Scopes and within-process propagation

For any thread, at most one ISpan may be “active”. Of course, there may be many other spans involved with the thread which are (a) started, (b) not finished, and yet © not “active”: perhaps they are waiting for I/O, blocked on a child span, or otherwise off of the critical path.

It’s inconvenient to pass an active ISpan from function to function manually, so OpenTracing requires that every ITracer contains a IScopeManager that grants access to the active ISpan through a IScope. Any ISpan may be transferred to another callback or thread, but not IScope; more on this below.

Accessing the active Span through IScope

Access to the active span is straightforward:

OpenTracing.ITracer tracer = ...;
...
IScope scope = tracer.ScopeManager.Active;
if (scope != null) {
    scope.Span.Log("...");
}

Starting a new Span

The common case starts a IScope that’s automatically registered for intra-process propagation via IScopeManager.

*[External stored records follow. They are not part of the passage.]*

import Summits.HubbardSuperconductivity.HubbardSuperconductivity.Theorems.AnisotropyChordTransferFibre3Hole2Quarter

/-!
# Route `AnisotropyChord` / H0 rotor rung: HOLE₂(.75) at `L = 31` — kernel facts, part d (33 of the 135 `D₄`-classes)

KERNEL FACT for the twice-punctured `31 × 31` torus (zero data): the quarter-table interval Birman–Schwinger checker `Hole2.checkRepsQ`
(`…Fibre3Hole2Quarter`) accepts the listed separations at the certified constant `g_31 ≥ ¾ε₁(31)`, by ONE `decide +kernel`
(`maxHeartbeats 400000` pre-budgeted: the quarter Green table alone is ¾L³ interval operations, recomputed in each part).  The parts are
glued in `…Hole2L31` (`checkRepsQ_append`) and turned into `TwoHoleGap 31 (3/4·eps1 31)` by `Hole2.twoHoleGap_of_checkRepsQ`.
Prover seat `hubbard-h0-rotor-p3` g3; helper for stmt-HubbardSuperconductivity-19089 (`--supports`, helper class).
WHAT THIS IS NOT: nothing here proves superconductivity in the Hubbard model (rotor TARGET as worded stays FALSE, g15 verdict);
kernel facts for ONE input (HOLE₂(.75) at one `L`) of ONE conditional reduction (rung 19089). Tree imports only; no sorry, no `native_decide`.
-/

set_option linter.dupNamespace false
set_option autoImplicit false

namespace Summit.HubbardSuperconductivity.HubbardSuperconductivity.Theorems.AnisotropyChord.Transfer.Fibre3

namespace Hole2

/-- `D₄`-representatives of the nonzero separations of the `31 × 31` torus, part d. [folklore] -/
def reps31d : List (ℕ × ℕ) := [(13, 12), (13, 13), (14, 0), (14, 1), (14, 2), (14, 3), (14, 4), (14, 5), (14, 6), (14, 7), (14, 8), (14, 9), (14, 10), (14, 11), (14, 12), (14, 13), (14, 14), (15, 0), (15, 1), (15, 2), (15, 3), (15, 4), (15, 5), (15, 6), (15, 7), (15, 8), (15, 9), (15, 10), (15, 11), (15, 12), (15, 13), (15, 14), (15, 15)]

set_option maxHeartbeats 400000 in
/-- kernel fact: part d passes the quarter-table interval Birman–Schwinger test at `g_31 ≥ ¾ε₁(31)`. [folklore] -/
theorem checkRepsQ_31d : checkRepsQ 31 reps31d = true := by
  decide +kernel

end Hole2

end Summit.HubbardSuperconductivity.HubbardSuperconductivity.Theorems.AnisotropyChord.Transfer.Fibre3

Note that StartActive(finishSpanOnDispose: true) finishes the span on IScope.Dispose().

OpenTracing.ITracer tracer = ...;
...
using (IScope scope = tracer.BuildSpan("someWork").StartActive(finishSpanOnDispose: true))
{
    try
    {
        // Do things.
    }
    catch (Exception ex)
    {
        Tags.Error.Set(scope.Span, true);
    }

    // No need to call scope.Span.Finish() as we've set finishSpanOnDispose:true in StartActive.
}

If there is a IScope, it will act as the parent to any newly started ISpan unless the programmer invokes IgnoreActiveSpan() at BuildSpan() time or specified parent context explicitly:

OpenTracing.ITracer tracer = ...;
...
IScope scope = tracer.BuildSpan("someWork").IgnoreActiveSpan().StartActive(finishSpanOnDispose: true);

Using scopes with async/await

OpenTracing contains an IScopeManager implementation that uses AsyncLocal to flow spans with the execution. It is therefore possible to use scopes and spans with async/await:

OpenTracing.ITracer tracer = ...;
...
using (IScope parentScope = tracer.BuildSpan("Parent").StartActive(finishSpanOnDispose: true))
{
    await SomeAsynchronousWork();

    // It's still possible to access the current span
    parentScope.Span.Log(...);

    // The child scope will automatically use parentScope as its parent.
    using (IScope childScope = tracer.BuildSpan("Child").StartActive(finishSpanOnDispose: true))
    {
        childScope.Span.Log(...);

        await SomeMoreAsynchronousWork();

        childScope.Span.Log(...);
    }
}

public async Task SomeAsynchronousWork()
{
    // use ITracer.ActiveSpan to access the current span - which will be "parentScope.Span".
    tracer.ActiveSpan.Log(...);

    await SomeExternalCall();
}

public async Task SomeMoreAsynchronousWork()
{
    // The active span in this case will be "childScope.Span".